Work required: Here are the records. Write out exactly the lines between the one holding "end DRKernel" and the one holding "exact hK.aestronglyMeasurable.mul", inclusive.

Entries shown:

open scoped ContDiff in
/-- **The Duchon–Robert integrand in kernel form**: for a smooth radial `φ`, `ε > 0` and every
`ξ` (including `ξ = 0`, where both sides vanish),
`⟪∇φ^ε(ξ), δu⟫ |δu|² = k_ε(|ξ|) · (⟪δu, ξ̂⟫ |δu|²)` with `k_ε(r) = ε^{-d} ε⁻¹ Φ'(r/ε)`. [folklore] -/
theorem dr_integrand_eq_kernel {φ : EuclideanSpace ℝ d → ℝ} (hφ : ContDiff ℝ ∞ φ)
    (hrad : ∀ x y, ‖x‖ = ‖y‖ → φ x = φ y) {e₀ : EuclideanSpace ℝ d} (he₀ : ‖e₀‖ = 1)
    (ε : ℝ) (w : UnitAddTorus d → EuclideanSpace ℝ d) (x : UnitAddTorus d)
    (ξ : EuclideanSpace ℝ d) :
    ⟪_root_.gradient (FluidPDE.mollifierScale ε φ) ξ, increment w ξ x⟫ * ‖increment w ξ x‖ ^ 2 =
      (ε ^ Fintype.card d)⁻¹ * (ε⁻¹ * deriv (fun r : ℝ => φ (r • e₀)) (ε⁻¹ * ‖ξ‖)) *
        (⟪increment w ξ x, ‖ξ‖⁻¹ • ξ⟫ * ‖increment w ξ x‖ ^ 2) := by
  by_cases hξ : ξ = 0
  · subst hξ
    simp
  · rw [inner_gradient_mollifierScale hφ hrad he₀ ε hξ, real_inner_comm]
    ring

end DRKernel

/-! ## A dominated-convergence lemma on `(0, ∞)` -/

section DCT

/-- Multiplication by `ε ≠ 0` is quasi measure preserving on `ℝ`. [folklore] -/
theorem quasiMeasurePreserving_mul_left_real {ε : ℝ} (hε : ε ≠ 0) :
    QuasiMeasurePreserving (fun x : ℝ => ε * x) volume volume := by
  refine ⟨measurable_const_mul ε, ?_⟩
  rw [Real.map_volume_mul_left hε]
  exact Measure.smul_absolutelyContinuous

/-- **Dominated convergence for rescaled pairings.** If `K ∈ L¹(0,∞)` vanishes on `(R,∞)`, `G` is
measurable, bounded by `M` on `(0, δ)`, and `G(ℓ) → L` as `ℓ → 0⁺`, then
`∫_{x>0} K(x) G(εx) dx → (∫_{x>0} K) · L` as `ε → 0⁺`. [folklore] -/
theorem tendsto_integral_Ioi_mul_comp_mul {K G : ℝ → ℝ} {R M δ L : ℝ}
    (hK : IntegrableOn K (Ioi 0)) (hKsupp : ∀ x, R < x → K x = 0) (hR : 0 < R)
    (hGm : AEStronglyMeasurable G volume) (hδ : 0 < δ)
    (hM : ∀ ℓ ∈ Ioo 0 δ, |G ℓ| ≤ M) (hG : Tendsto G (𝓝[>] 0) (𝓝 L)) :
    Tendsto (fun ε => ∫ x in Ioi 0, K x * G (ε * x)) (𝓝[>] 0)
      (𝓝 ((∫ x in Ioi 0, K x) * L)) := by
  rw [← integral_mul_const]
  have hεpos : ∀ᶠ ε in 𝓝[>] (0 : ℝ), 0 < ε := eventually_mem_nhdsWithin
  have hεsmall : ∀ᶠ ε in 𝓝[>] (0 : ℝ), ε ∈ Ioo 0 (δ / R) := Ioo_mem_nhdsGT (div_pos hδ hR)
  refine tendsto_integral_filter_of_dominated_convergence (fun x => ‖K x‖ * M) ?_ ?_ ?_ ?_
  · filter_upwards [hεpos] with ε hε
    exact hK.aestronglyMeasurable.mul
      ((hGm.comp_quasiMeasurePreserving (quasiMeasurePreserving_mul_left_real hε.ne')).restrict)
  · filter_upwards [hεsmall] with ε hε
    refine (ae_restrict_mem measurableSet_Ioi).mono fun x hx => ?_
    rw [norm_mul]
    by_cases hxR : R < x
    · rw [hKsupp x hxR]
      simp
    · refine mul_le_mul_of_nonneg_left ?_ (norm_nonneg _)
      rw [Real.norm_eq_abs]
      refine hM _ ⟨mul_pos hε.1 hx, ?_⟩
      have hxR' : x ≤ R := not_lt.1 hxR
      calc ε * x ≤ ε * R := by gcongr; exact hε.1.le
        _ < δ / R * R := by gcongr; exact hε.2
        _ = δ := div_mul_cancel₀ δ hR.ne'
  · exact hK.norm.mul_const M
  · refine (ae_restrict_mem measurableSet_Ioi).mono fun x hx => ?_
    have hx0 : (0 : ℝ) < x := hx
    have hmul : Tendsto (fun ε : ℝ => ε * x) (𝓝[>] 0) (𝓝[>] 0) := by
      refine tendsto_nhdsWithin_of_tendsto_nhds_of_eventually_within _ ?_ ?_
      · have : Tendsto (fun ε : ℝ => ε * x) (𝓝 0) (𝓝 (0 * x)) := tendsto_id.mul_const x
        rw [zero_mul] at this
        exact this.mono_left nhdsWithin_le_nhds
      · filter_upwards [self_mem_nhdsWithin] with ε hε using mul_pos hε hx0
    exact (hG.comp hmul).const_mul (K x)

end DCT


/-! ## Measurability in the scale parameter -/

section ScaleMeasurability

variable {T : ℝ} {u : ℝ → UnitAddTorus d → EuclideanSpace ℝ d} {ψ : ℝ → UnitAddTorus d → ℝ}
  {Q : EuclideanSpace ℝ d → EuclideanSpace ℝ d → ℝ} {CQ Cψ : ℝ}

/-- The surface measure of `S^{d-1}` has positive total mass (`d` nonempty). [folklore] -/
theorem toSphere_real_univ_pos [Nonempty d] :
    0 < (volume : Measure (EuclideanSpace ℝ d)).toSphere.real univ := by
  rw [Measure.toSphere_real_apply_univ, finrank_euclideanSpace]
  refine mul_pos (by exact_mod_cast Fintype.card_pos) ?_
  exact ENNReal.toReal_pos (measure_ball_pos volume _ one_pos).ne' measure_ball_lt_top.ne

/-- **Measurability of shell pairings in the scale.** The map
`ℓ ↦ ∫∫ ⨍_{S^{d-1}} Q(ω, δu(t,x; ℓω)) dω ψ(t,x)` is a.e.-strongly measurable on `ℝ`
(a parametric integral of a jointly measurable integrand). [folklore] -/
theorem aestronglyMeasurable_integral_sphereAvg [Nonempty d]
    (hu : AEStronglyMeasurable (uncurry u) ((volume.restrict (Ioo 0 T)).prod volume))
    (hu3 : ∫⁻ p, ‖uncurry u p‖ₑ ^ 3 ∂((volume.restrict (Ioo 0 T)).prod volume) < ∞)
    (hψm : AEStronglyMeasurable (uncurry ψ) ((volume.restrict (Ioo 0 T)).prod volume))
    (hψb : ∀ t x, |ψ t x| ≤ Cψ)
    (hQc : Continuous (uncurry Q)) (hCQ : 0 ≤ CQ) (hQ : ∀ ω v, ‖ω‖ ≤ 1 → |Q ω v| ≤ CQ * ‖v‖ ^ 3) :
    AEStronglyMeasurable (fun ℓ : ℝ =>
      ∫ p, sphereAvg (fun y => Q y (increment (u p.1) (ℓ • y) p.2)) * ψ p.1 p.2
        ∂((volume.restrict (Ioo 0 T)).prod volume)) volume := by
  set μp : Measure (ℝ × UnitAddTorus d) := (volume.restrict (Ioo 0 T)).prod volume with hμp
  set σ : Measure (sphere (0 : EuclideanSpace ℝ d) 1) := volume.toSphere with hσ
  -- the jointly measurable integrand on `ℝ × ((ℝ × T^d) × S^{d-1})`
  set W : ℝ × ((ℝ × UnitAddTorus d) × sphere (0 : EuclideanSpace ℝ d) 1) → ℝ := fun z =>
    Q z.2.2 (increment (u z.2.1.1) (z.1 • (z.2.2 : EuclideanSpace ℝ d)) z.2.1.2) * ψ z.2.1.1 z.2.1.2
    with hW
  -- the shuffle `(ℓ, (p, ω)) ↦ (p, (ℓ, ω))` is measure preserving
  set e : ℝ × ((ℝ × UnitAddTorus d) × sphere (0 : EuclideanSpace ℝ d) 1) →
      (ℝ × UnitAddTorus d) × (ℝ × sphere (0 : EuclideanSpace ℝ d) 1) :=
    fun z => (z.2.1, (z.1, z.2.2)) with he
  have hemp : MeasurePreserving e (volume.prod (μp.prod σ)) (μp.prod (volume.prod σ)) := by
    have h1 := (measurePreserving_prodAssoc (volume : Measure ℝ) μp σ).symm
    have h2 : MeasurePreserving (Prod.map Prod.swap id)
        (((volume : Measure ℝ).prod μp).prod σ) ((μp.prod (volume : Measure ℝ)).prod σ) :=
      (measurePreserving_swap).prod (MeasurePreserving.id σ)
    have h3 := measurePreserving_prodAssoc μp (volume : Measure ℝ) σ
    have := h3.comp (h2.comp h1)
    convert this using 1
    funext z
    rfl
  have ha : Measurable fun b : ℝ × sphere (0 : EuclideanSpace ℝ d) 1 =>
      FunctionSpaces.Torus.proj (b.1 • (b.2 : EuclideanSpace ℝ d)) :=
    FunctionSpaces.Torus.measurable_proj.comp (measurable_fst.smul (measurable_subtype_coe.comp measurable_snd))
  have hshift : AEStronglyMeasurable
      (fun z : ℝ × ((ℝ × UnitAddTorus d) × sphere (0 : EuclideanSpace ℝ d) 1) =>
        u z.2.1.1 (z.2.1.2 + FunctionSpaces.Torus.proj (z.1 • (z.2.2 : EuclideanSpace ℝ d))))
      (volume.prod (μp.prod σ)) := by
    have h := (aestronglyMeasurable_translate (ν := volume.prod σ) hu ha).comp_measurePreserving hemp
    exact h
  have hincr : AEStronglyMeasurable
      (fun z : ℝ × ((ℝ × UnitAddTorus d) × sphere (0 : EuclideanSpace ℝ d) 1) =>
        increment (u z.2.1.1) (z.1 • (z.2.2 : EuclideanSpace ℝ d)) z.2.1.2)
      (volume.prod (μp.prod σ)) := by
    have h2 : AEStronglyMeasurable
        (fun z : ℝ × ((ℝ × UnitAddTorus d) × sphere (0 : EuclideanSpace ℝ d) 1) =>
          uncurry u z.2.1) (volume.prod (μp.prod σ)) :=
      (hu.comp_fst (ν := σ)).comp_snd (μ := volume)
    have heq : (fun z : ℝ × ((ℝ × UnitAddTorus d) × sphere (0 : EuclideanSpace ℝ d) 1) =>
        increment (u z.2.1.1) (z.1 • (z.2.2 : EuclideanSpace ℝ d)) z.2.1.2) =
        fun z => u z.2.1.1 (z.2.1.2 + FunctionSpaces.Torus.proj (z.1 • (z.2.2 : EuclideanSpace ℝ d))) - uncurry u z.2.1 := by
      funext z; rfl
    rw [heq]
    exact hshift.sub h2
  have hWm : AEStronglyMeasurable W (volume.prod (μp.prod σ)) := by
    refine AEStronglyMeasurable.mul ?_ ((hψm.comp_fst (ν := σ)).comp_snd (μ := volume))
    exact hQc.comp_aestronglyMeasurable
      (((continuous_subtype_val.comp (continuous_snd.comp continuous_snd)).aestronglyMeasurable).prodMk
        hincr)
  have hJ := hWm.integral_prod_right'
  -- identify the parametric integral with the shell pairing, up to the constant `|S^{d-1}|`
  have hc := (toSphere_real_univ_pos (d := d)).ne'
  have hid : ∀ ℓ : ℝ, ∫ p, sphereAvg (fun y => Q y (increment (u p.1) (ℓ • y) p.2)) * ψ p.1 p.2 ∂μp =
      ((volume : Measure (EuclideanSpace ℝ d)).toSphere.real univ)⁻¹ * ∫ y, W (ℓ, y) ∂(μp.prod σ) := by
    intro ℓ
    have hS := integrable_sphere_increment hu hu3 hψm hψb hQc hCQ hQ ℓ
    rw [integral_prod _ hS]
    have h4 : ∀ p : ℝ × UnitAddTorus d,
        ∫ ω : sphere (0 : EuclideanSpace ℝ d) 1,
            Q ω (increment (u p.1) (ℓ • (ω : EuclideanSpace ℝ d)) p.2) * ψ p.1 p.2 ∂σ =
          (volume : Measure (EuclideanSpace ℝ d)).toSphere.real univ *
            (sphereAvg (fun y => Q y (increment (u p.1) (ℓ • y) p.2)) * ψ p.1 p.2) := fun p => by
      rw [integral_mul_const,
        integral_sphere_eq_mul_sphereAvg (fun y => Q y (increment (u p.1) (ℓ • y) p.2)), mul_assoc]
    rw [integral_congr_ae (ae_of_all _ h4), integral_const_mul, ← mul_assoc, inv_mul_cancel₀ hc,
      one_mul]
  simp only [hid]
  exact hJ.const_mul _

end ScaleMeasurability

/-! ## Test functions: measurability and bounds -/

section TestFunction

variable {T : ℝ} {ψ : ℝ → UnitAddTorus d → ℝ}

/-- A space–time test function is jointly continuous. [folklore] -/
theorem _root_.Literature.Analysis.FunctionSpaces.Torus.IsSpaceTimeTestIoo.continuous_uncurry (hψ : FunctionSpaces.Torus.IsSpaceTimeTestIoo T ψ) :
    Continuous (uncurry ψ) :=
  FunctionSpaces.Torus.continuous_uncurry_of_continuous_stLift hψ.1.1.continuous

/-- A space–time test function supported in `(0, T)` is bounded on all of `ℝ × T^d`. [folklore] -/
theorem _root_.Literature.Analysis.FunctionSpaces.Torus.IsSpaceTimeTestIoo.exists_abs_le (hψ : FunctionSpaces.Torus.IsSpaceTimeTestIoo T ψ) :
    ∃ C : ℝ, ∀ t x, |ψ t x| ≤ C := by
  obtain ⟨⟨hs, T', hT', hT⟩, ε, hε, h0⟩ := hψ
  obtain ⟨C, hC⟩ := FunctionSpaces.Torus.exists_norm_le_of_continuousOn_of_isCompact (u := ψ) (S := univ)
    hs.continuous.continuousOn (isCompact_Icc (a := 0) (b := T)) (subset_univ _)
  refine ⟨max C 0, fun t x => ?_⟩
  by_cases ht : t ∈ Icc 0 T
  · exact (Real.norm_eq_abs _ ▸ hC t ht x).trans (le_max_left _ _)
  · have hz : ψ t = 0 := by
      simp only [mem_Icc, not_and_or, not_le] at ht
      rcases ht with ht | ht
      · exact h0 t (ht.le.trans hε.le)
      · exact hT t (hT'.le.trans ht.le)
    simp [hz]

end TestFunction


/-! ## The conditional 4/3 law -/

section FourThirds

variable {T : ℝ} {u : ℝ → UnitAddTorus d → EuclideanSpace ℝ d}

/-- Product-measure form of the joint measurability recorded by the weak solution classes. [folklore] -/
theorem aestronglyMeasurable_uncurry_prod_of_stLift_Ioo
    (hum : AEStronglyMeasurable (FunctionSpaces.Torus.stLift u) (volume.restrict (Ioo 0 T ×ˢ univ))) :
    AEStronglyMeasurable (uncurry u) ((volume.restrict (Ioo 0 T)).prod volume) := by
  have h := FunctionSpaces.Torus.aestronglyMeasurable_uncurry_of_stLift_restrict hum
  rwa [Measure.volume_eq_prod, ← Measure.prod_restrict, Measure.restrict_univ] at h

/-- Product-measure form of the `L³` hypothesis (Tonelli). [folklore] -/
theorem lintegral_prod_enorm_pow_three_lt_top
    (hu : AEStronglyMeasurable (uncurry u) ((volume.restrict (Ioo 0 T)).prod volume))
    (hu3 : ∫⁻ t in Ioo 0 T, ∫⁻ x, ‖u t x‖ₑ ^ (3 : ℕ) < ∞) :
    ∫⁻ p, ‖uncurry u p‖ₑ ^ 3 ∂((volume.restrict (Ioo 0 T)).prod volume) < ∞ := by
  rw [lintegral_prod _ (hu.enorm.pow_const 3)]
  exact hu3

/-- From a one-sided limit at `0⁺`, a bound on a small interval `(0, δ)`. [folklore] -/
theorem exists_abs_le_of_tendsto_nhdsGT {G : ℝ → ℝ} {L : ℝ} (hG : Tendsto G (𝓝[>] 0) (𝓝 L)) :
    ∃ δ > 0, ∃ M, ∀ ℓ ∈ Ioo 0 δ, |G ℓ| ≤ M := by
  have hev : ∀ᶠ ℓ in 𝓝[>] (0 : ℝ), |G ℓ| ≤ |L| + 1 := by
    filter_upwards [(Metric.tendsto_nhds.1 hG) 1 one_pos] with ℓ hℓ
    rw [Real.dist_eq] at hℓ
    calc |G ℓ| = |(G ℓ - L) + L| := by ring_nf
      _ ≤ |G ℓ - L| + |L| := abs_add_le _ _
      _ ≤ |L| + 1 := by linarith
  obtain ⟨δ, hδ, hsub⟩ := mem_nhdsGT_iff_exists_Ioo_subset.1 hev
  exact ⟨δ, hδ, |L| + 1, fun ℓ hℓ => hsub hℓ⟩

Result for this exercise:
end DRKernel

/-! ## A dominated-convergence lemma on `(0, ∞)` -/

section DCT

/-- Multiplication by `ε ≠ 0` is quasi measure preserving on `ℝ`. [folklore] -/
theorem quasiMeasurePreserving_mul_left_real {ε : ℝ} (hε : ε ≠ 0) :
    QuasiMeasurePreserving (fun x : ℝ => ε * x) volume volume := by
  refine ⟨measurable_const_mul ε, ?_⟩
  rw [Real.map_volume_mul_left hε]
  exact Measure.smul_absolutelyContinuous

/-- **Dominated convergence for rescaled pairings.** If `K ∈ L¹(0,∞)` vanishes on `(R,∞)`, `G` is
measurable, bounded by `M` on `(0, δ)`, and `G(ℓ) → L` as `ℓ → 0⁺`, then
`∫_{x>0} K(x) G(εx) dx → (∫_{x>0} K) · L` as `ε → 0⁺`. [folklore] -/
theorem tendsto_integral_Ioi_mul_comp_mul {K G : ℝ → ℝ} {R M δ L : ℝ}
    (hK : IntegrableOn K (Ioi 0)) (hKsupp : ∀ x, R < x → K x = 0) (hR : 0 < R)
    (hGm : AEStronglyMeasurable G volume) (hδ : 0 < δ)
    (hM : ∀ ℓ ∈ Ioo 0 δ, |G ℓ| ≤ M) (hG : Tendsto G (𝓝[>] 0) (𝓝 L)) :
    Tendsto (fun ε => ∫ x in Ioi 0, K x * G (ε * x)) (𝓝[>] 0)
      (𝓝 ((∫ x in Ioi 0, K x) * L)) := by
  rw [← integral_mul_const]
  have hεpos : ∀ᶠ ε in 𝓝[>] (0 : ℝ), 0 < ε := eventually_mem_nhdsWithin
  have hεsmall : ∀ᶠ ε in 𝓝[>] (0 : ℝ), ε ∈ Ioo 0 (δ / R) := Ioo_mem_nhdsGT (div_pos hδ hR)
  refine tendsto_integral_filter_of_dominated_convergence (fun x => ‖K x‖ * M) ?_ ?_ ?_ ?_
  · filter_upwards [hεpos] with ε hε
    exact hK.aestronglyMeasurable.mul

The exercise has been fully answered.